Stored data entries -
━━━━━━
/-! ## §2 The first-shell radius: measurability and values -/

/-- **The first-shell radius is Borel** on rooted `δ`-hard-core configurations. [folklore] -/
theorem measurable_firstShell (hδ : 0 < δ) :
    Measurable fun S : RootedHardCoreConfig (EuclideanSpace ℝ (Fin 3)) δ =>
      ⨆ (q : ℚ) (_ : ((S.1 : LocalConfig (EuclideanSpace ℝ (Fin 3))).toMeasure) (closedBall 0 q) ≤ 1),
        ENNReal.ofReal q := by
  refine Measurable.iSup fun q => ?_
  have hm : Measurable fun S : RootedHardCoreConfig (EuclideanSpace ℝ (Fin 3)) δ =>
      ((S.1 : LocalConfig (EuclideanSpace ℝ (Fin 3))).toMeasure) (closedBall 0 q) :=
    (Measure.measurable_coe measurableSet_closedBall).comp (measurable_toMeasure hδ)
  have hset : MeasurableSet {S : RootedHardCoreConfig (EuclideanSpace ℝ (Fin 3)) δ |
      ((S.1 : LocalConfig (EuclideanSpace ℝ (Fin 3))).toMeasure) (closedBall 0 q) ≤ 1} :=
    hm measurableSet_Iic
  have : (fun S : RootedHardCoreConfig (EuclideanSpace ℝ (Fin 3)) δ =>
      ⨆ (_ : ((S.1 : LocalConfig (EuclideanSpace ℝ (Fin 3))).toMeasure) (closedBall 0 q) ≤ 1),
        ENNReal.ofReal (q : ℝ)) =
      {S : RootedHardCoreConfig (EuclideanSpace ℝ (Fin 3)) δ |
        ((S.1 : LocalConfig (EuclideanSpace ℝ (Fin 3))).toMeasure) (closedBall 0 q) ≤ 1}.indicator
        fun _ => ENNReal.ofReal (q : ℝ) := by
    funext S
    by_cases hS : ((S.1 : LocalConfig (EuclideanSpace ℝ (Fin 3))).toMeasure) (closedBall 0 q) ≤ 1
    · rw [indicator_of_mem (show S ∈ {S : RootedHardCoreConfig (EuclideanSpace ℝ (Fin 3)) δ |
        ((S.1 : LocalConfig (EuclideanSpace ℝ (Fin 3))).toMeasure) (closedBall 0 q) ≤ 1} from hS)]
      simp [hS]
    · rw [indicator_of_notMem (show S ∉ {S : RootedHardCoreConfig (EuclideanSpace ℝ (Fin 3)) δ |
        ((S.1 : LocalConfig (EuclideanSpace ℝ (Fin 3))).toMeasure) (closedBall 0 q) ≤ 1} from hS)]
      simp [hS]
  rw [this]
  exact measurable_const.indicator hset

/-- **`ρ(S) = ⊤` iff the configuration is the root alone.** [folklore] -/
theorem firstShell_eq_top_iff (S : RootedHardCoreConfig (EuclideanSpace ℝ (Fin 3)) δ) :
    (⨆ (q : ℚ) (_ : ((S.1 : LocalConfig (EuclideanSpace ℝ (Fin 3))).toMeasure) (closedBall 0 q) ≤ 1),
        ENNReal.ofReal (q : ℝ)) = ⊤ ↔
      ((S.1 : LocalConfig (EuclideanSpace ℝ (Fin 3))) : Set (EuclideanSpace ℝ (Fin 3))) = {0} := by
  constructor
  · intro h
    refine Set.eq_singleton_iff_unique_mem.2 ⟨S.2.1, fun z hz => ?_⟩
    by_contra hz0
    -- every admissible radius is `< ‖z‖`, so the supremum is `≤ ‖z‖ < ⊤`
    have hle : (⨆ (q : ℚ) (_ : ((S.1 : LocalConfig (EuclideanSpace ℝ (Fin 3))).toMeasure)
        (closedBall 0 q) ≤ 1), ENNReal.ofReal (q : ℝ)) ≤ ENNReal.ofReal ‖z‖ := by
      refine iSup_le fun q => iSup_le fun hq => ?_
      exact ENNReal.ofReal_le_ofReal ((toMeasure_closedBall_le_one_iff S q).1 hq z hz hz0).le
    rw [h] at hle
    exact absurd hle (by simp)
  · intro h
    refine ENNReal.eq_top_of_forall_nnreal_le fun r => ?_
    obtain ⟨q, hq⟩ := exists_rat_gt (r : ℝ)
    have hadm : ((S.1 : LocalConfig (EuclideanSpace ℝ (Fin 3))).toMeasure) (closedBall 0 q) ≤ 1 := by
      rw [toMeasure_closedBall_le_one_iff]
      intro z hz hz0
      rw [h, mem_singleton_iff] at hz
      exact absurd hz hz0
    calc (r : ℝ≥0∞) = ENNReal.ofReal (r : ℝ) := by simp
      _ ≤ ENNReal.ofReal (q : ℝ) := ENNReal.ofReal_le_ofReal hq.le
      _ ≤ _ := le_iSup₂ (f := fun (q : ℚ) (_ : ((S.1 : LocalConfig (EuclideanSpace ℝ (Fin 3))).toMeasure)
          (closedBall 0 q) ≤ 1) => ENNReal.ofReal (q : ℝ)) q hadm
━━━━━━
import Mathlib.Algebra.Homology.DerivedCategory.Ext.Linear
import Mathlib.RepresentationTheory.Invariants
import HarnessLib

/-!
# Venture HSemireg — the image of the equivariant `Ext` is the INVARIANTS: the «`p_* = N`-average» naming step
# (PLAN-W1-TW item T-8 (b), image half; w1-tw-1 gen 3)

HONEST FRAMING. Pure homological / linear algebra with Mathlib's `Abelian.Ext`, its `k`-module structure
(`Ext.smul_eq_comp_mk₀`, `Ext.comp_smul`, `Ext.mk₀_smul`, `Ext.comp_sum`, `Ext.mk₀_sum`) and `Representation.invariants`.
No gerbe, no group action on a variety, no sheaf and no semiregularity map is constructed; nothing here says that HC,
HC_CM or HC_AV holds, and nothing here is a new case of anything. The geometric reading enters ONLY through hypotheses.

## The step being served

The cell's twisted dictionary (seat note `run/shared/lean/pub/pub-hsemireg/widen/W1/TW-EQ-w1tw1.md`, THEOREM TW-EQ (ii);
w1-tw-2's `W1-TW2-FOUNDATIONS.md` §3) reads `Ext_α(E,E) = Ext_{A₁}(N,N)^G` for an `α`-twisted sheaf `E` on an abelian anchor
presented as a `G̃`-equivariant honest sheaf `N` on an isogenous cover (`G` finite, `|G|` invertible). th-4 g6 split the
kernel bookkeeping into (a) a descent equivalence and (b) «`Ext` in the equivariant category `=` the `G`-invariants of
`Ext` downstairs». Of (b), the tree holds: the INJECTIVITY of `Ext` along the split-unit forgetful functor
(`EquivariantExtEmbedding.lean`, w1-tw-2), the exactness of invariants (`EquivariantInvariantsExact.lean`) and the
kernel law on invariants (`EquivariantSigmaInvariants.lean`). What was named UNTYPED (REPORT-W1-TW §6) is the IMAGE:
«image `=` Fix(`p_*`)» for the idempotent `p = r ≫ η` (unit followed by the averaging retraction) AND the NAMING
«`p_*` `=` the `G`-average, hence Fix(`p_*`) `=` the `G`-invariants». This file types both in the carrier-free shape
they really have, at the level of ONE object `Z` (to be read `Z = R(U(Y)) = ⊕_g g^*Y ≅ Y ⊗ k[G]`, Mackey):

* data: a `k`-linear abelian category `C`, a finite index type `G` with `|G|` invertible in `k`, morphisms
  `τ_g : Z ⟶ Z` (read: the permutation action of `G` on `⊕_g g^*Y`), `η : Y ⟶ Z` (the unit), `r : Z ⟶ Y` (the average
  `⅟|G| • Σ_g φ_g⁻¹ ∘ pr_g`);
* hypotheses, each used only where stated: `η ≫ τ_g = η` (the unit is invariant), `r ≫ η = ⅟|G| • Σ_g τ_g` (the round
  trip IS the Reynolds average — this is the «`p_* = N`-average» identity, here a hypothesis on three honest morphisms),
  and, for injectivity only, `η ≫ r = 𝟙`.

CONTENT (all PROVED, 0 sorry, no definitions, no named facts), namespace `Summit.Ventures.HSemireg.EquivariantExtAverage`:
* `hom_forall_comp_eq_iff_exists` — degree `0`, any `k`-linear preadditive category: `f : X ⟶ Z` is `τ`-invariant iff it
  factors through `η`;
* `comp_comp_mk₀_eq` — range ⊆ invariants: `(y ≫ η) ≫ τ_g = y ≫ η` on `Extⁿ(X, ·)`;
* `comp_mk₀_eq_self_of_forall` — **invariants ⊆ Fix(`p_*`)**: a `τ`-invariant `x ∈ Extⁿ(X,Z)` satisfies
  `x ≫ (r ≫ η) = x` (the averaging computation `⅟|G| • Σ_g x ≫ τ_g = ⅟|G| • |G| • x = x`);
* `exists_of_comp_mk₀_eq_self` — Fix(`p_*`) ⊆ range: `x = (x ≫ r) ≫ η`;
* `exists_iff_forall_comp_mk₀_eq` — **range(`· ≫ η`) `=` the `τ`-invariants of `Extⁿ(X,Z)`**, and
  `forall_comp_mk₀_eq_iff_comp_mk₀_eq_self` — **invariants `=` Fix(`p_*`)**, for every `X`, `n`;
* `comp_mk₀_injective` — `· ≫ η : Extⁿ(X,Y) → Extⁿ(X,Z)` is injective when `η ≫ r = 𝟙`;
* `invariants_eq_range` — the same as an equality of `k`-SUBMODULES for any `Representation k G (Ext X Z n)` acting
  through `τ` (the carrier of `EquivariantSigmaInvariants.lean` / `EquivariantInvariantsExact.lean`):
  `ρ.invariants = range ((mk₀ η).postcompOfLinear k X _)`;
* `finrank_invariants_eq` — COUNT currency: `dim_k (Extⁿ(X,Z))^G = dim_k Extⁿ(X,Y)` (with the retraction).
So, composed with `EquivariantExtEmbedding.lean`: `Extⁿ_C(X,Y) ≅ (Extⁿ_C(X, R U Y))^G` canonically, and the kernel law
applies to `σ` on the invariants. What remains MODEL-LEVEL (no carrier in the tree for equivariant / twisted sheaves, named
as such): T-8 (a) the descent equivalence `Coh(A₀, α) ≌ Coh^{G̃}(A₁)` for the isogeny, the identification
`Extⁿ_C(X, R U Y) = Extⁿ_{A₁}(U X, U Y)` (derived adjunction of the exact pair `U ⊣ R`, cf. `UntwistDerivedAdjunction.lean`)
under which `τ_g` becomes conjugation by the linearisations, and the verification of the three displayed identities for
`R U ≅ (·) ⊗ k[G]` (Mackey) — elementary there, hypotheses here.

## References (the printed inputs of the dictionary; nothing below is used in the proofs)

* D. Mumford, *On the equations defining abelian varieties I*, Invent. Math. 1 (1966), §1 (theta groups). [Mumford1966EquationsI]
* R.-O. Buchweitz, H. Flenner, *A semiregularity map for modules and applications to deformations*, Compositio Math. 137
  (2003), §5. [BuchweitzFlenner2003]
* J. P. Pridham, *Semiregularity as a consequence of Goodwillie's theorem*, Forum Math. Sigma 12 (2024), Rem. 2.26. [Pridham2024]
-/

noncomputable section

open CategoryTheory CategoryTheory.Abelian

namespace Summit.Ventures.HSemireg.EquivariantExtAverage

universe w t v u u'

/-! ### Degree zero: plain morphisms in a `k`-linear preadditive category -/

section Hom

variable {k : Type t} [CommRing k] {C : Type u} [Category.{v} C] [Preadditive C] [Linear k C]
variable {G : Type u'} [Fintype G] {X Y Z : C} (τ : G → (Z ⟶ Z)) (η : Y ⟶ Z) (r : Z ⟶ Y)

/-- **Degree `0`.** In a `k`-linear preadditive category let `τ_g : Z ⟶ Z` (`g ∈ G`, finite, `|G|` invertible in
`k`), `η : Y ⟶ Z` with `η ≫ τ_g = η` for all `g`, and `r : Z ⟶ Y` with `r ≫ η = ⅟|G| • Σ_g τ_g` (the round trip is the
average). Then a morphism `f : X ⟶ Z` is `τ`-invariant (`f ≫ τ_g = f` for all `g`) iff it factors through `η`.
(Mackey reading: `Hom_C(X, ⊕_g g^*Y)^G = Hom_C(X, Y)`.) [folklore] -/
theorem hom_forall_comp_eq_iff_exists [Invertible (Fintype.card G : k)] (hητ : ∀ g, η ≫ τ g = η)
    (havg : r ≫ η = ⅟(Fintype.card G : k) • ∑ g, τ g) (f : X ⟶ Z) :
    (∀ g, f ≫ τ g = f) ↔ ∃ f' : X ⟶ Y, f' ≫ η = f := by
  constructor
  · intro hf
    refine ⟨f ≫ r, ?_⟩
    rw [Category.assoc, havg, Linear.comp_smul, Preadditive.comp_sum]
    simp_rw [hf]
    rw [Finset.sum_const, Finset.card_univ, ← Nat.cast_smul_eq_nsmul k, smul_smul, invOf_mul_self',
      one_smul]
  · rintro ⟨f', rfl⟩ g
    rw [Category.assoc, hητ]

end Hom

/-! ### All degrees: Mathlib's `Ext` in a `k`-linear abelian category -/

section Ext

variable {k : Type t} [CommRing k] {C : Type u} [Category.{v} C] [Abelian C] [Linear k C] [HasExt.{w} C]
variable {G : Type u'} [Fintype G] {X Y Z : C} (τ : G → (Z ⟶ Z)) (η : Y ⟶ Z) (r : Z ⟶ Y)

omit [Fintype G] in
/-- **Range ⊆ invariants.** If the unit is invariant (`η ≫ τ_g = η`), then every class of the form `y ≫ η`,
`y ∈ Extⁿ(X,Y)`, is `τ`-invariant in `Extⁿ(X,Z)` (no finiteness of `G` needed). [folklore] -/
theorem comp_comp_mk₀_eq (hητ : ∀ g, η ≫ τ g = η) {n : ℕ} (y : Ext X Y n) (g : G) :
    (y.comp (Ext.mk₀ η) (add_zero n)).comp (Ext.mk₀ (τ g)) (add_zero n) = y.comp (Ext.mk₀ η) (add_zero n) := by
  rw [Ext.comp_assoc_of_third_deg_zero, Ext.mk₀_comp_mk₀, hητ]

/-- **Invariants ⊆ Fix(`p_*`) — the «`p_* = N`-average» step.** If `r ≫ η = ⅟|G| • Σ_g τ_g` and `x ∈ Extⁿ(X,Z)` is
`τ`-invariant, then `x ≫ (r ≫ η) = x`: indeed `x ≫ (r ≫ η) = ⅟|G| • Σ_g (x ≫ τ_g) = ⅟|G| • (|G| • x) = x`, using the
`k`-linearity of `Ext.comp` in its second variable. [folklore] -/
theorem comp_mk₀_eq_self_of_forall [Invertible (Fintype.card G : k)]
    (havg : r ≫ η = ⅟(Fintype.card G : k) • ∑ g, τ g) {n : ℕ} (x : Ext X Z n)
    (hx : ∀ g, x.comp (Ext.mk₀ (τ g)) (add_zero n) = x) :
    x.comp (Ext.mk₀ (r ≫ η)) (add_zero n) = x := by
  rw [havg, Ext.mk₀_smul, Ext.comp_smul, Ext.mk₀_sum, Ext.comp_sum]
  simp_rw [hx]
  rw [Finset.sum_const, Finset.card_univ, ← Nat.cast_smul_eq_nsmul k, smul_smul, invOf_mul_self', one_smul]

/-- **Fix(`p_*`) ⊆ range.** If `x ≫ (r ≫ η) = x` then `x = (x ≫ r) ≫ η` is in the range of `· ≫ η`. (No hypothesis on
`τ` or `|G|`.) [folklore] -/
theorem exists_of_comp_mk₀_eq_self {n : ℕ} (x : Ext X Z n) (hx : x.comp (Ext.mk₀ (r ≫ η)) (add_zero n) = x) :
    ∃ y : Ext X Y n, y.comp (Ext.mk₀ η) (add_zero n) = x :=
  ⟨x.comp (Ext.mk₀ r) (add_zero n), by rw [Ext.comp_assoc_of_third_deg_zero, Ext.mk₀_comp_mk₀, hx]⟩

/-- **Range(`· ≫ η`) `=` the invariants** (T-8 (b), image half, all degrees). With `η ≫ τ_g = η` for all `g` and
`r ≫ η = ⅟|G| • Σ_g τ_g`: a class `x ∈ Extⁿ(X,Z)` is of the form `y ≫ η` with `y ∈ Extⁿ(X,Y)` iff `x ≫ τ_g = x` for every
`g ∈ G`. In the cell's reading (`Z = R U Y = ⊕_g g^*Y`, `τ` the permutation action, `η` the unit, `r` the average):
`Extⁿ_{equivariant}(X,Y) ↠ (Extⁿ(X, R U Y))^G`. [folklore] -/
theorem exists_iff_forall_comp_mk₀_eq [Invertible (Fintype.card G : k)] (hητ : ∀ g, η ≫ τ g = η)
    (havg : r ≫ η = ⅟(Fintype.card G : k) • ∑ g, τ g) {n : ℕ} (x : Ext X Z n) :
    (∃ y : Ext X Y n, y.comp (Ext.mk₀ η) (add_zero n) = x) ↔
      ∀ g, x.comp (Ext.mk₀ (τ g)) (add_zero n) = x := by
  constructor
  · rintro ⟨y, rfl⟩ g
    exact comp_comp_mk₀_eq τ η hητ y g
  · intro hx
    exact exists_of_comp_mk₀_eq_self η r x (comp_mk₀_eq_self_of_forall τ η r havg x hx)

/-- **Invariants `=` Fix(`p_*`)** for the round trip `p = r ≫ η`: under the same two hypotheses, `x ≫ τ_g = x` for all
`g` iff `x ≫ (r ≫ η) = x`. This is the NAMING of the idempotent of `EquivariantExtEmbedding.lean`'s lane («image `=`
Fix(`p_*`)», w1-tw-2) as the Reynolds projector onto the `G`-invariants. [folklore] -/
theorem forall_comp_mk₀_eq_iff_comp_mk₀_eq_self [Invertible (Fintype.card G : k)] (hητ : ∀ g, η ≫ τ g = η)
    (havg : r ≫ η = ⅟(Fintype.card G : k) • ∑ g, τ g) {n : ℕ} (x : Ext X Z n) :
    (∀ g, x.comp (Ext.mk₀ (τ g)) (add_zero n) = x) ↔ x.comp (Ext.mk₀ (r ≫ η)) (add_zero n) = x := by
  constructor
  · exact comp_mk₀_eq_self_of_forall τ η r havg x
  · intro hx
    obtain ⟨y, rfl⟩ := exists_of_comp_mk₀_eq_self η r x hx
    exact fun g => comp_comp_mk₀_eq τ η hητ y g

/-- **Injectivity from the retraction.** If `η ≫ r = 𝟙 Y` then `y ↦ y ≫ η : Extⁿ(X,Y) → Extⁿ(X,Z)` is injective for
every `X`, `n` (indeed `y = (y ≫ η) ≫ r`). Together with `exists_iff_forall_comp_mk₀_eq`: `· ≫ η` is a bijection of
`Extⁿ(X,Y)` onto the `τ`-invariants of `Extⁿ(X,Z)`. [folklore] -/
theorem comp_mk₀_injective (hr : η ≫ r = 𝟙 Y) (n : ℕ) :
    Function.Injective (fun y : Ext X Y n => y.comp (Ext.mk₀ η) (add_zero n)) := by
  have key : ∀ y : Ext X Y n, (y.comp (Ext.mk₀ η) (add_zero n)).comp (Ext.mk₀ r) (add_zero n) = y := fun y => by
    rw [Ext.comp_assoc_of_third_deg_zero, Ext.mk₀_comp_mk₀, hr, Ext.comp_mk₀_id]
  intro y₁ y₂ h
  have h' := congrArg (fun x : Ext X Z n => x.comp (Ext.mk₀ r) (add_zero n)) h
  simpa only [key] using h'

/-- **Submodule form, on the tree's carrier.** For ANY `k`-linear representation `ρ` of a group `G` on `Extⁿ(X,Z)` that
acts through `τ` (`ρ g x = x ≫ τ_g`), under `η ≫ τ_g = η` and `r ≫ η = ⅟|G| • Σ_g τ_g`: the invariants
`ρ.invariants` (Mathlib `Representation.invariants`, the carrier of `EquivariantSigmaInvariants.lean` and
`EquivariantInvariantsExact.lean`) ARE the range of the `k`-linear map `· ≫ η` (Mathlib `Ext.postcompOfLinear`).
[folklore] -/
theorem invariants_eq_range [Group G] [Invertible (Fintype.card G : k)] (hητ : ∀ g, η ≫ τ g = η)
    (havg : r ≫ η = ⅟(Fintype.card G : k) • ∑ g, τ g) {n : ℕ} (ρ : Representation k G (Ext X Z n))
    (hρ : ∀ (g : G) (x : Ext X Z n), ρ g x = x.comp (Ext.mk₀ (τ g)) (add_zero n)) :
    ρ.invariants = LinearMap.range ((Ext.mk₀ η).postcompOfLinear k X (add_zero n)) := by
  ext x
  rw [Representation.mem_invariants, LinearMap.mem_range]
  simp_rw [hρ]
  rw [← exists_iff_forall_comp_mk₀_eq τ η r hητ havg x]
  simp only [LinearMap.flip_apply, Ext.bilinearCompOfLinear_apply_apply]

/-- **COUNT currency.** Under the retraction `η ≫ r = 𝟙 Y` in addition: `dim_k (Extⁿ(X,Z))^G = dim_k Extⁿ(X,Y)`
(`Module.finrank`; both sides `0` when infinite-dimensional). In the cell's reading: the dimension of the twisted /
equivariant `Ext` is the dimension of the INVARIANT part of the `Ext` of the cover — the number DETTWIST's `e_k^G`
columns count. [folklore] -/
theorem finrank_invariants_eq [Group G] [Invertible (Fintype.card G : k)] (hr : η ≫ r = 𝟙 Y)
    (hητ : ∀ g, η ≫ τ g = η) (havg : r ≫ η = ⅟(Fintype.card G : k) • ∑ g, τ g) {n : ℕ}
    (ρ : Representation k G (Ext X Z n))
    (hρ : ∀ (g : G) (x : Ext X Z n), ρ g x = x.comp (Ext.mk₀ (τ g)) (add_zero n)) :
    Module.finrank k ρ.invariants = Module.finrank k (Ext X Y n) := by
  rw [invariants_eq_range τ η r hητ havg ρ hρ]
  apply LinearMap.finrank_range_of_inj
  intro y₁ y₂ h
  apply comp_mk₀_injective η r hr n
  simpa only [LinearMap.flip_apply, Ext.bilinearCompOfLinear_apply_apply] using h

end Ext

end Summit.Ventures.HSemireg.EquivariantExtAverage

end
━━━━━━
Only the lines containing the string "step" are needed; pull them out of the records.

# Venture HSemireg — the image of the equivariant `Ext` is the INVARIANTS: the «`p_* = N`-average» naming step
## The step being served
/-- **Invariants ⊆ Fix(`p_*`) — the «`p_* = N`-average» step.** If `r ≫ η = ⅟|G| • Σ_g τ_g` and `x ∈ Extⁿ(X,Z)` is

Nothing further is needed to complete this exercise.